Given entries —
import Summits.BirchSwinnertonDyer.BirchSwinnertonDyer.Theorems.SylvesterTwoHeegnerIndexCoupledTelescopeKummerFive
import Literature.NumberTheory.EllipticCurves.JZeroTwoTorsion
import Literature.NumberTheory.EllipticCurves.VariableChangePointsMap
import Literature.NumberTheory.EllipticCurves.VariableChangePoints
import Literature.NumberTheory.EllipticCurves.QuadraticTwistRank
import HarnessLib

/-!
# The COUPLED Cassels–Tate telescope, XX: the «ℚ-Kummer five» of RESIDUE c AT `F := ℚ` for the two
# Sylvester curves — the one-calls from the census prefix (planner D668 (O2))

Crux `UpperOffV0HSYPlus` (stmt-BirchSwinnertonDyer-19804); rows' display RESIDUE c v3
(`…TailFourOfResidue` p714972 / `…TailSevenOfResidue` p714989), last two conjunct groups («ℚ-Kummer
five» for `A_s = cubeSumCurve (3p²)` with `yA`, and for `B_s = cubeSumCurve p` with `yB`).  File XIX
(`…CoupledTelescopeKummerFive`, p712690) proved them for any curve over a GENERIC number field `F` from
«no rational 2-torsion» + a generator mod torsion (B) / all points torsion (A).  THIS file makes the two
calls at `F := ℚ` from EXACTLY the data of the census prefix ((iii) l.70–89: the minimal models `A`,
`B`, the changes of variables `CA • A = cubeSumCurve (3p²)`, `CB • B = cubeSumCurve p`, the point
`P ∈ B(ℚ)` with `hPinf`/`hPgen` stated through `QuadraticDescent.incl K B`) plus, for `A`, the ONE
displayed input `htor : ∀ Q : A(ℚ), IsOfFinAddOrder Q` (= Rubin's CM rank-0 triple via
`PublishedFactsTwoPlus`, the rows' call, D625 (R4)):

* the transport theorems are stated over a GENERIC base number field `F` with a bound `[DecidableEq F]`
  (used at `F := ℚ`): at the literal field `ℚ` Mathlib elaborates the group law on `E(ℚ)` (and
  `VariableChange.pointEquiv`) with `instDecidableEqRat` — so does the rows' display — while the generic
  tree lemmas (XIX, `JZero.eq_zero_of_two_smul_eq_zero`) carry the classical instance; the bound instance
  makes the STATEMENTS agree with the display verbatim at `ℚ`, and each proof's first step reverts to
  the classical instance (`Subsingleton.elim`) before calling XIX;
* `cube_add_ne_zero_sylvester` — `x³ − 432 n² ≠ 0` on `ℚ` for `n = p, 3p²`, prime `p ≠ 2, 3`
  (`2p²`, `18p⁴` are not rational cubes: `v_p = 2, 4 ∉ 3ℤ`) = the input `hb` at `F := ℚ`;
* ★ `kummerFive_of_generator_transport` — B-side: the five for `y := δ_{4^κ}` of `P` transported along
  `C • B = E`; ★ `kummerFive_of_torsion_transport` — A-side: the five for `y := 0`.

Theorem-only (no definition, no named fact);
nothing asserted on 19804; no stub closed; X12.CMAtTwo NOT proved; BSD not claimed for any curve.
Sources: Silverman AEC VIII.§2, X.4.2; Silverman–Tate Thm. 2.1(a); MEMO-bsd-cm-two §59.2.
-/

-- every Summits module is named `Summit.<Summit>.<Problem>…`: the duplicated component is by design
set_option linter.dupNamespace false
set_option autoImplicit false

noncomputable section

open scoped Classical

open WeierstrassCurve Literature.NumberTheory.EllipticCurves NumberField
  Literature.NumberTheory.EllipticCurves.HuShuYin2019

namespace Summit.BirchSwinnertonDyer.BirchSwinnertonDyer.Theorems.SylvesterTwoCoupledTelescope

section KummerFiveSylvester

/-- Finite order is reflected by injective additive maps. [folklore] -/
theorem isOfFinAddOrder_of_injective {G H : Type*} [AddMonoid G] [AddMonoid H] (f : G →+ H)
    (hf : Function.Injective f) {x : G} (h : IsOfFinAddOrder (f x)) : IsOfFinAddOrder x := by
  obtain ⟨k, hk, hk0⟩ := h.exists_nsmul_eq_zero
  exact isOfFinAddOrder_iff_nsmul_eq_zero.mpr ⟨k, hk, hf (by rw [map_nsmul, map_zero, hk0])⟩

/-- **`t³ ≠ c` in `ℚ` when the `p`-adic valuation of `c` is not a multiple of `3`.** [folklore] -/
theorem pow_three_ne_of_padicValRat (p : ℕ) [Fact p.Prime] {c : ℚ}
    (h3 : ¬ (3 : ℤ) ∣ padicValRat p c) (t : ℚ) : t ^ 3 ≠ c := by
  intro h
  apply h3
  refine ⟨padicValRat p t, ?_⟩
  rw [← h, padicValRat.pow t]
  push_cast
  ring

/-- **`2 p²` and `2 (3p²)²` are not rational cubes** for a prime `p ≠ 2, 3` (`v_p = 2`, resp. `4`), hence
`x³ − 432 n² ≠ 0` on `ℚ` for `n = p, 3p²` (`432 = 2·6³`): the input `hb` of the two theorems below at
`F := ℚ`, `E := cubeSumCurve n = ⟨0, 0, 0, 0, −432 n²⟩`. [folklore] -/
theorem cube_add_ne_zero_sylvester {p : ℕ} (hp : p.Prime) (hp2 : p ≠ 2) (hp3 : p ≠ 3) (x : ℚ) :
    x ^ 3 + -432 * (p : ℚ) ^ 2 ≠ 0 ∧ x ^ 3 + -432 * (3 * (p : ℚ) ^ 2) ^ 2 ≠ 0 := by
  haveI : Fact p.Prime := ⟨hp⟩
  have hp0 : (p : ℚ) ≠ 0 := by exact_mod_cast hp.ne_zero
  have h2v : padicValRat p (2 : ℚ) = 0 := by
    rw [show (2 : ℚ) = ((2 : ℕ) : ℚ) by norm_num, padicValRat.of_nat]
    haveI : Fact (Nat.Prime 2) := ⟨Nat.prime_two⟩
    exact_mod_cast padicValNat_primes hp2
  have h3v : padicValRat p (3 : ℚ) = 0 := by
    rw [show (3 : ℚ) = ((3 : ℕ) : ℚ) by norm_num, padicValRat.of_nat]
    haveI : Fact (Nat.Prime 3) := ⟨Nat.prime_three⟩
    exact_mod_cast padicValNat_primes hp3
  have hpv : padicValRat p (p : ℚ) = 1 := padicValRat.self hp.one_lt
  have hA : ∀ t : ℚ, t ^ 3 ≠ 2 * (p : ℚ) ^ 2 := fun t ↦ by
    refine pow_three_ne_of_padicValRat p ?_ t
    rw [padicValRat.mul two_ne_zero (pow_ne_zero 2 hp0), padicValRat.pow (p : ℚ), h2v, hpv]
    norm_num
  have hB : ∀ t : ℚ, t ^ 3 ≠ 2 * (3 * (p : ℚ) ^ 2) ^ 2 := fun t ↦ by
    refine pow_three_ne_of_padicValRat p ?_ t
    have h3p : (3 : ℚ) * (p : ℚ) ^ 2 ≠ 0 := by positivity
    rw [padicValRat.mul two_ne_zero (pow_ne_zero 2 h3p), padicValRat.pow ((3 : ℚ) * (p : ℚ) ^ 2),
      padicValRat.mul (by norm_num) (pow_ne_zero 2 hp0), padicValRat.pow (p : ℚ), h2v, h3v, hpv]
    norm_num
  constructor
  · intro hx
    apply hA (x / 6)
    field_simp
    linear_combination hx
  · intro hx
    apply hB (x / 6)
    field_simp
    linear_combination hx

-- `[DecidableEq F]`: the group law on `E(F)` (Mathlib) and `VariableChange.pointEquiv` take a
-- `DecidableEq F` instance; binding it (instead of the classical one) makes the statements below
-- elaborate at `F := ℚ` with `instDecidableEqRat`, i.e. EXACTLY as the rows' display does; the proofs
-- revert to the classical instance in their first step (`Subsingleton.elim`).
variable {F : Type} [Field F] [DecidableEq F] [NumberField F] (K : Type) [Field K] [Algebra F K]

/-- **The ℚ-Kummer five of RESIDUE c, B-SIDE — the transport from the census prefix** (module
docstring), stated over a GENERIC base number field `F` (used at `F := ℚ`, `E := cubeSumCurve p`,
`b := −432 p²`, `hb` from `cube_add_ne_zero_sylvester`): from `C • B = E = ⟨0,0,0,0,b⟩` with
`x³ + b ≠ 0` on `F`, `P ∈ B(F)` non-torsion in `B(K)` and generating `B(F)` modulo torsion (stated through
`QuadraticDescent.incl K B`, the prefix's form), the five Kummer clauses hold for
`y := δ_{4^κ} (pointEquiv B C P transported along C • B = E)`.
[cite: SilvermanAEC2009, §VIII.2 and Thm X.4.2(a)] [cite: SilvermanTate2015, §2.1, Thm. 2.1(a)] -/
theorem kummerFive_of_generator_transport (κ : ℕ) (E B : WeierstrassCurve F) [B.IsElliptic] {b : F}
    (hE : E = ⟨0, 0, 0, 0, b⟩) (hb : ∀ x : F, x ^ 3 + b ≠ 0) (C : VariableChange F) (hC : C • B = E)
    (P : B.toAffine.Point) (hPinf : ¬ IsOfFinAddOrder (QuadraticDescent.incl K B P))
    (hPgen : ∀ Q : B.toAffine.Point, ∃ m : ℤ, IsOfFinAddOrder
      (QuadraticDescent.incl K B Q - m • QuadraticDescent.incl K B P)) :
    haveI : E.IsElliptic := hC ▸ inferInstance
    kummerMapTorsion E ((2 ^ κ * 2 ^ κ : ℕ) : ℤ) (E.zsmul_geomPoints_surjective_of_charZero
        (Int.natCast_ne_zero.mpr (mul_ne_zero (pow_ne_zero κ two_ne_zero) (pow_ne_zero κ two_ne_zero))))
        (((VariableChange.pointEquiv B C).trans (Affine.Point.congrEquiv hC)) P) ∈
      selmerGroup E ((2 ^ κ * 2 ^ κ : ℕ) : ℤ) ∧
    torsionH1ToH1 E ((2 ^ κ * 2 ^ κ : ℕ) : ℤ) (kummerMapTorsion E ((2 ^ κ * 2 ^ κ : ℕ) : ℤ)
        (E.zsmul_geomPoints_surjective_of_charZero (Int.natCast_ne_zero.mpr (mul_ne_zero
          (pow_ne_zero κ two_ne_zero) (pow_ne_zero κ two_ne_zero))))
        (((VariableChange.pointEquiv B C).trans (Affine.Point.congrEquiv hC)) P)) = 0 ∧
    (∀ a : ℤ, a • kummerMapTorsion E ((2 ^ κ * 2 ^ κ : ℕ) : ℤ) (E.zsmul_geomPoints_surjective_of_charZero
        (Int.natCast_ne_zero.mpr (mul_ne_zero (pow_ne_zero κ two_ne_zero) (pow_ne_zero κ two_ne_zero))))
        (((VariableChange.pointEquiv B C).trans (Affine.Point.congrEquiv hC)) P) = 0 →
      ((2 : ℤ) ^ (2 * κ) ∣ a) ∨ kummerMapTorsion E ((2 ^ κ * 2 ^ κ : ℕ) : ℤ)
        (E.zsmul_geomPoints_surjective_of_charZero (Int.natCast_ne_zero.mpr (mul_ne_zero
          (pow_ne_zero κ two_ne_zero) (pow_ne_zero κ two_ne_zero))))
        (((VariableChange.pointEquiv B C).trans (Affine.Point.congrEquiv hC)) P) = 0) ∧
    (∀ u ∈ selmerGroup E ((2 ^ κ * 2 ^ κ : ℕ) : ℤ), torsionH1ToH1 E ((2 ^ κ * 2 ^ κ : ℕ) : ℤ) u = 0 →
      ∃ a : ℤ, u = a • kummerMapTorsion E ((2 ^ κ * 2 ^ κ : ℕ) : ℤ)
        (E.zsmul_geomPoints_surjective_of_charZero (Int.natCast_ne_zero.mpr (mul_ne_zero
          (pow_ne_zero κ two_ne_zero) (pow_ne_zero κ two_ne_zero))))
        (((VariableChange.pointEquiv B C).trans (Affine.Point.congrEquiv hC)) P)) := by
  obtain rfl : ‹DecidableEq F› = fun a b ↦ Classical.propDecidable (a = b) := Subsingleton.elim _ _
  haveI : E.IsElliptic := hC ▸ inferInstance
  subst hE
  have hι := QuadraticDescent.incl_injective (K := K) B
  have hθ := ((VariableChange.pointEquiv B C).trans (Affine.Point.congrEquiv hC)).injective
  -- the generator is non-torsion
  have hg : ¬ IsOfFinAddOrder (((VariableChange.pointEquiv B C).trans (Affine.Point.congrEquiv hC)) P) :=
    fun h ↦ hPinf ((QuadraticDescent.incl K B).isOfFinAddOrder (isOfFinAddOrder_of_injective
      ((VariableChange.pointEquiv B C).trans (Affine.Point.congrEquiv hC)).toAddMonoidHom hθ h))
  -- it generates modulo torsion
  have hgen : ∀ Q : (⟨0, 0, 0, 0, b⟩ : WeierstrassCurve F).toAffine.Point, ∃ m : ℤ, IsOfFinAddOrder
      (Q - m • ((VariableChange.pointEquiv B C).trans (Affine.Point.congrEquiv hC)) P) := by
    intro Q
    obtain ⟨m, hm⟩ := hPgen (((VariableChange.pointEquiv B C).trans (Affine.Point.congrEquiv hC)).symm Q)
    refine ⟨m, ?_⟩
    rw [← map_zsmul, ← map_sub] at hm
    have h1 := ((VariableChange.pointEquiv B C).trans
      (Affine.Point.congrEquiv hC)).toAddMonoidHom.isOfFinAddOrder
      (isOfFinAddOrder_of_injective _ hι hm)
    rwa [AddEquiv.coe_toAddMonoidHom, map_sub, map_zsmul, AddEquiv.apply_symm_apply] at h1
  exact kummerFive_of_generator _ κ
    (fun Q hQ ↦ JZero.eq_zero_of_two_smul_eq_zero two_ne_zero hb Q hQ) _ hg hgen

/-- **The ℚ-Kummer five of RESIDUE c, A-SIDE — the transport from the census prefix**: over a generic
base number field `F` (used at `F := ℚ`, `E := cubeSumCurve (3p²)`), from `C • A = E = ⟨0,0,0,0,b⟩` with
`x³ + b ≠ 0` and the displayed input «`A(F)` is torsion» (Rubin's CM rank-0 triple at `F = ℚ`, the rows'
`PublishedFactsTwoPlus` call), the five hold for `y := 0`. [cite: SilvermanAEC2009, §VIII.2 and Thm X.4.2(a)]
[cite: SilvermanTate2015, §2.1, Thm. 2.1(a)] -/
theorem kummerFive_of_torsion_transport (κ : ℕ) (E A : WeierstrassCurve F) [A.IsElliptic] {b : F}
    (hE : E = ⟨0, 0, 0, 0, b⟩) (hb : ∀ x : F, x ^ 3 + b ≠ 0) (C : VariableChange F) (hC : C • A = E)
    (htor : ∀ Q : A.toAffine.Point, IsOfFinAddOrder Q) :
    haveI : E.IsElliptic := hC ▸ inferInstance
    (0 : galH1Torsion E ((2 ^ κ * 2 ^ κ : ℕ) : ℤ)) ∈ selmerGroup E ((2 ^ κ * 2 ^ κ : ℕ) : ℤ) ∧
    torsionH1ToH1 E ((2 ^ κ * 2 ^ κ : ℕ) : ℤ) 0 = 0 ∧
    (∀ a : ℤ, a • (0 : galH1Torsion E ((2 ^ κ * 2 ^ κ : ℕ) : ℤ)) = 0 →
      ((2 : ℤ) ^ (2 * κ) ∣ a) ∨ (0 : galH1Torsion E ((2 ^ κ * 2 ^ κ : ℕ) : ℤ)) = 0) ∧
    (∀ u ∈ selmerGroup E ((2 ^ κ * 2 ^ κ : ℕ) : ℤ), torsionH1ToH1 E ((2 ^ κ * 2 ^ κ : ℕ) : ℤ) u = 0 →
      ∃ a : ℤ, u = a • (0 : galH1Torsion E ((2 ^ κ * 2 ^ κ : ℕ) : ℤ))) := by
  obtain rfl : ‹DecidableEq F› = fun a b ↦ Classical.propDecidable (a = b) := Subsingleton.elim _ _
  haveI : E.IsElliptic := hC ▸ inferInstance
  subst hE
  have htor' : ∀ Q : (⟨0, 0, 0, 0, b⟩ : WeierstrassCurve F).toAffine.Point, IsOfFinAddOrder Q := fun Q ↦ by
    have h1 := ((VariableChange.pointEquiv A C).trans
      (Affine.Point.congrEquiv hC)).toAddMonoidHom.isOfFinAddOrder
      (htor (((VariableChange.pointEquiv A C).trans (Affine.Point.congrEquiv hC)).symm Q))
    rwa [AddEquiv.coe_toAddMonoidHom, AddEquiv.apply_symm_apply] at h1
  exact kummerFive_of_torsion _ κ (fun Q hQ ↦ JZero.eq_zero_of_two_smul_eq_zero two_ne_zero hb Q hQ) htor'

end KummerFiveSylvester

end Summit.BirchSwinnertonDyer.BirchSwinnertonDyer.Theorems.SylvesterTwoCoupledTelescope

end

Directions for this task — The answer is every line in the data where the word "makes" appears.

Solution for this task —
«no rational 2-torsion» + a generator mod torsion (B) / all points torsion (A).  THIS file makes the two
  makes the STATEMENTS agree with the display verbatim at `ℚ`, and each proof's first step reverts to
-- `DecidableEq F` instance; binding it (instead of the classical one) makes the statements below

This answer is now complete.